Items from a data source
Content starts
/-- **ARCHIMEDEAN RIGIDITY.** For `γ` a topological generator, a class `c ∈ Sel^{rel ∞}(ℚ_∞, E[2^∞])` whose `γ`-defect `conj_γ c − c`
lies in `Sel_{2^∞}(E/ℚ_∞)` and which satisfies the archimedean Kummer condition at the CHOSEN real place of `ℚ_∞` for every infinite
place `w` of `ℚ` (`c ∈ W.localKerOver 2 (ker κ) w.Completion`, no conjugates) lies in `Sel_{2^∞}(E/ℚ_∞)`: by §1 every conjugate
`conj_σ c` is `c + (a Selmer class)`, and Selmer classes satisfy the archimedean condition at the chosen place. Dually: the
`Γ`-invariants of the archimedean defect `Sel^{rel ∞}/Sel` inject into ONE local group `H¹(ℚ_{∞,w₀}, E[2^∞])` (order `≤ 2`).
[cite: GreenbergLNM1716, §4 Remark after Lemma 4.6 (PDF p. 106: `𝒫_E^{(v)}(F_∞) ≅ Hom(Λ/2Λ, ℤ/2ℤ)`)] -/
theorem mem_selmerInfty_of_relaxed_of_defect_of_localKer_inf (hγ : κ.IsTopGenerator γ)
    {c : W.subgroupH1 2 κ.kerSubgroup} (hc : c ∈ relaxedSelmerInftyAtTwo W κ)
    (hdef : W.conjH1 2 κ.kerSubgroup γ c - c ∈ W.selmerInfty κ)
    (hinf : ∀ w : InfinitePlace ℚ, c ∈ W.localKerOver 2 κ.kerSubgroup w.Completion) :
    c ∈ W.selmerInfty κ := by
  have hS : ∀ s ∈ W.selmerInfty κ, W.conjH1 2 κ.kerSubgroup γ s ∈ W.selmerInfty κ := fun s hs ↦
    W.map_conjH1_selmerGroupOver_le_holds 2 κ.kerSubgroup γ ⟨s, hs, rfl⟩
  change c ∈ W.selmerGroupOver 2 κ.kerSubgroup
  rw [W.mem_selmerGroupOver_iff]
  simp only [relaxedSelmerInftyAtTwo, AddSubgroup.mem_iInf, AddSubgroup.mem_comap] at hc
  refine ⟨hc, fun w σ ↦ ?_⟩
  have hσ := conjH1_sub_mem_of_conjH1_gen_sub_mem W κ hγ hS hdef σ
  have hsel : W.conjH1 2 κ.kerSubgroup σ c - c ∈ W.localKerOver 2 κ.kerSubgroup w.Completion := by
    have h1 := ((W.mem_selmerGroupOver_iff 2 κ.kerSubgroup _).mp hσ).2 w 1
    rwa [W.conjH1_one_holds 2 κ.kerSubgroup, AddMonoidHom.id_apply] at h1
  have e : W.conjH1 2 κ.kerSubgroup σ c = (W.conjH1 2 κ.kerSubgroup σ c - c) + c := by abel
  rw [e]
  exact AddSubgroup.add_mem _ hsel (hinf w)

/-- **The `Γ`-invariant archimedean defect is detected at one place, kernel form**: for `c, c' ∈ Sel^{rel ∞}(ℚ_∞)` with `γ`-defects
in `Sel` and the SAME restriction behaviour at the chosen real places (`c − c' ∈ localKerOver w` for all `w`), `c − c' ∈ Sel`.
(So `[c] ↦ (c mod localKerOver w)_w` is injective on `(Sel^{rel ∞}/Sel)^Γ`.) [cite: GreenbergLNM1716, §4 Remark after Lemma 4.6 (PDF p. 106)] -/
theorem sub_mem_selmerInfty_of_relaxed_of_defect (hγ : κ.IsTopGenerator γ)
    {c c' : W.subgroupH1 2 κ.kerSubgroup} (hc : c ∈ relaxedSelmerInftyAtTwo W κ) (hc' : c' ∈ relaxedSelmerInftyAtTwo W κ)
    (hdef : W.conjH1 2 κ.kerSubgroup γ c - c ∈ W.selmerInfty κ) (hdef' : W.conjH1 2 κ.kerSubgroup γ c' - c' ∈ W.selmerInfty κ)
    (hinf : ∀ w : InfinitePlace ℚ, c - c' ∈ W.localKerOver 2 κ.kerSubgroup w.Completion) :
    c - c' ∈ W.selmerInfty κ := by
  refine mem_selmerInfty_of_relaxed_of_defect_of_localKer_inf W κ hγ (AddSubgroup.sub_mem _ hc hc') ?_ hinf
  have e : W.conjH1 2 κ.kerSubgroup γ (c - c') - (c - c') =
      (W.conjH1 2 κ.kerSubgroup γ c - c) - (W.conjH1 2 κ.kerSubgroup γ c' - c') := by
    rw [map_sub]; abel
  rw [e]
  exact AddSubgroup.sub_mem _ hdef hdef'

end Rigidity

/-! ## §3 `μ`-bookkeeping along the archimedean extension `q : Xr ↠ D.X` -/

section Bookkeeping

variable (W : WeierstrassCurve ℚ) [W.IsElliptic] {κ : ZpExtension ℚ 2} {γ : Field.absoluteGaloisGroup ℚ}
  {Xr : Type*} [AddCommGroup Xr] [_root_.Module (IwasawaAlgebra 2) Xr]
  (toDualR : Xr →+ (relaxedSelmerInftyAtTwo W κ →+ AddCircle (1 : ℚ)))

omit [W.IsElliptic] in
/-- **`ℓ_𝔭(X^{rel ∞}) = ℓ_𝔭(ker q) + ℓ_𝔭(X)` at every prime `𝔭` of `Λ`**, for ANY pinned relaxed dual `(Xr, toDualR)`, ANY datum `D` of
`Sel_{2^∞}(E/ℚ_∞)` and ANY compatible `Λ`-linear `q` (which is onto: `ArchKernel.surjective_of_compat`): additivity of `ℓ_𝔭` on
`0 → ker q → Xr → D.X → 0`. [cite: GreenbergLNM1716, §4 Lemma 4.6 and Remark (PDF pp. 105–107)] -/
theorem lengthAt_relaxed_eq_lengthAt_ker_add (hR : Function.Bijective toDualR) (D : W.SelmerDualData κ γ)
    (q : Xr →ₗ[IwasawaAlgebra 2] D.X)
    (hq : ∀ (x : Xr) (s : W.selmerInfty κ),
      D.toDual (q x) s = toDualR x (AddSubgroup.inclusion (selmerInfty_le_relaxedSelmerInftyAtTwo W κ) s))
    (𝔭 : PrimeSpectrum (IwasawaAlgebra 2)) :
    lengthAt (IwasawaAlgebra 2) Xr 𝔭 =
      lengthAt (IwasawaAlgebra 2) (LinearMap.ker q) 𝔭 + lengthAt (IwasawaAlgebra 2) D.X 𝔭 :=
  lengthAt_eq_add_of_exact (LinearMap.ker q).subtype q (Submodule.injective_subtype _)
    (ArchKernel.surjective_of_compat (selmerInfty_le_relaxedSelmerInftyAtTwo W κ) D.toDual toDualR q.toAddMonoidHom
      D.bijective hR hq)
    (LinearMap.exact_subtype_ker_map q) 𝔭

omit [W.IsElliptic] in
/-- `ℓ_𝔭(X) ≤ ℓ_𝔭(X^{rel ∞})` at every `𝔭` (the archimedean extension is onto). [cite: GreenbergLNM1716, §4 Lemma 4.6] -/
theorem lengthAt_selmer_le_lengthAt_relaxed (hR : Function.Bijective toDualR) (D : W.SelmerDualData κ γ)
    (q : Xr →ₗ[IwasawaAlgebra 2] D.X)
    (hq : ∀ (x : Xr) (s : W.selmerInfty κ),
      D.toDual (q x) s = toDualR x (AddSubgroup.inclusion (selmerInfty_le_relaxedSelmerInftyAtTwo W κ) s))
    (𝔭 : PrimeSpectrum (IwasawaAlgebra 2)) :
    lengthAt (IwasawaAlgebra 2) D.X 𝔭 ≤ lengthAt (IwasawaAlgebra 2) Xr 𝔭 := by
  rw [lengthAt_relaxed_eq_lengthAt_ker_add W toDualR hR D q hq 𝔭]
  exact le_add_self

/-- **`Δ_W < 0`: `ℓ_𝔭(X^{rel ∞}) = ℓ_𝔭(X)` at every `𝔭`** (the archimedean extension is injective, `ArchKernel.archExtension_injective_of_Δ_neg`,
so `ker q = 0` has length `0`). Unconditional. [cite: GreenbergLNM1716, §4 (PDF p. 106: «usually this group is zero»)] -/
theorem lengthAt_relaxed_eq_of_Δ_neg (hΔ : W.Δ < 0) (hR : Function.Bijective toDualR) (D : W.SelmerDualData κ γ)
    (q : Xr →ₗ[IwasawaAlgebra 2] D.X)
    (hq : ∀ (x : Xr) (s : W.selmerInfty κ),
      D.toDual (q x) s = toDualR x (AddSubgroup.inclusion (selmerInfty_le_relaxedSelmerInftyAtTwo W κ) s))
    (𝔭 : PrimeSpectrum (IwasawaAlgebra 2)) :
    lengthAt (IwasawaAlgebra 2) Xr 𝔭 = lengthAt (IwasawaAlgebra 2) D.X 𝔭 := by
  have hinj := ArchKernel.archExtension_injective_of_Δ_neg W hΔ D toDualR hR q.toAddMonoidHom hq
  have hker : LinearMap.ker q = ⊥ := LinearMap.ker_eq_bot.mpr hinj
  rw [lengthAt_relaxed_eq_lengthAt_ker_add W toDualR hR D q hq 𝔭, hker,
    lengthAt_eq_of_linearEquiv (LinearEquiv.ofEq _ _ rfl ≪≫ₗ (Submodule.botEquivPUnit : (⊥ : Submodule (IwasawaAlgebra 2) Xr) ≃ₗ[IwasawaAlgebra 2] PUnit)) 𝔭]
  rw [show lengthAt (IwasawaAlgebra 2) PUnit 𝔭 = 0 from ?_, zero_add]
  unfold lengthAt
  exact Module.length_eq_zero

/-- **`Δ_W > 0`: `ℓ₍₂₎(X) + 1 ≤ ℓ₍₂₎(X^{rel ∞})`, GRANTED Greenberg's Lemma 4.6 at `2`** (PRINT fact p608868; `Xr` finitely generated, `D` torsion,
`W` globally minimal good ordinary at `2`, `κ` cyclotomic): `μ₂` of the relaxed dual exceeds `μ₂(X(E/ℚ_∞))` by at least one — the archimedean
`Λ/2Λ`. Combine `lengthAt_relaxed_eq_lengthAt_ker_add` with `ArchKernel.one_le_lengthAt_ker_archExtension`.
[cite: GreenbergLNM1716, §4 Lemma 4.6 and Remark (PDF pp. 105–107)] -/
theorem lengthAt_selmer_add_one_le_lengthAt_relaxed (h46 : lemma46_relaxed_mod_selmer_infinite_rat_two) [W.IsGloballyMinimal]
    [Module.Finite (IwasawaAlgebra 2) Xr] (hord : IsOrdinaryAt W 2) (hΔ : 0 < W.Δ) (hκ : κ.IsCyclotomic) (hγ : κ.IsTopGenerator γ)
    (D : W.SelmerDualData κ γ) (hD : D.IsTorsion) (hR : Function.Bijective toDualR) (q : Xr →ₗ[IwasawaAlgebra 2] D.X)
    (hq : ∀ (x : Xr) (s : W.selmerInfty κ),
      D.toDual (q x) s = toDualR x (AddSubgroup.inclusion (selmerInfty_le_relaxedSelmerInftyAtTwo W κ) s)) :
    lengthAt (IwasawaAlgebra 2) D.X ⟨augIdealP 2, isPrime_augIdealP_holds 2⟩ + 1 ≤
      lengthAt (IwasawaAlgebra 2) Xr ⟨augIdealP 2, isPrime_augIdealP_holds 2⟩ := by
  rw [lengthAt_relaxed_eq_lengthAt_ker_add W toDualR hR D q hq, add_comm]
  exact add_le_add_left (ArchKernel.one_le_lengthAt_ker_archExtension W h46 hord hΔ hκ hγ D hD toDualR hR q hq) _

end Bookkeeping

end Summit.BirchSwinnertonDyer.BirchSwinnertonDyer.Theorems.AlignedTransportAtTwoFineRoad.ArchRigidity

end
Content ends
> Work required: Output the lines above between the one holding "unfold lengthAt" and the one holding "GRANTED Greenberg's Lemma", inclusive, with nothing before or after them.

> Your solution:
  unfold lengthAt
  exact Module.length_eq_zero

/-- **`Δ_W > 0`: `ℓ₍₂₎(X) + 1 ≤ ℓ₍₂₎(X^{rel ∞})`, GRANTED Greenberg's Lemma 4.6 at `2`** (PRINT fact p608868; `Xr` finitely generated, `D` torsion,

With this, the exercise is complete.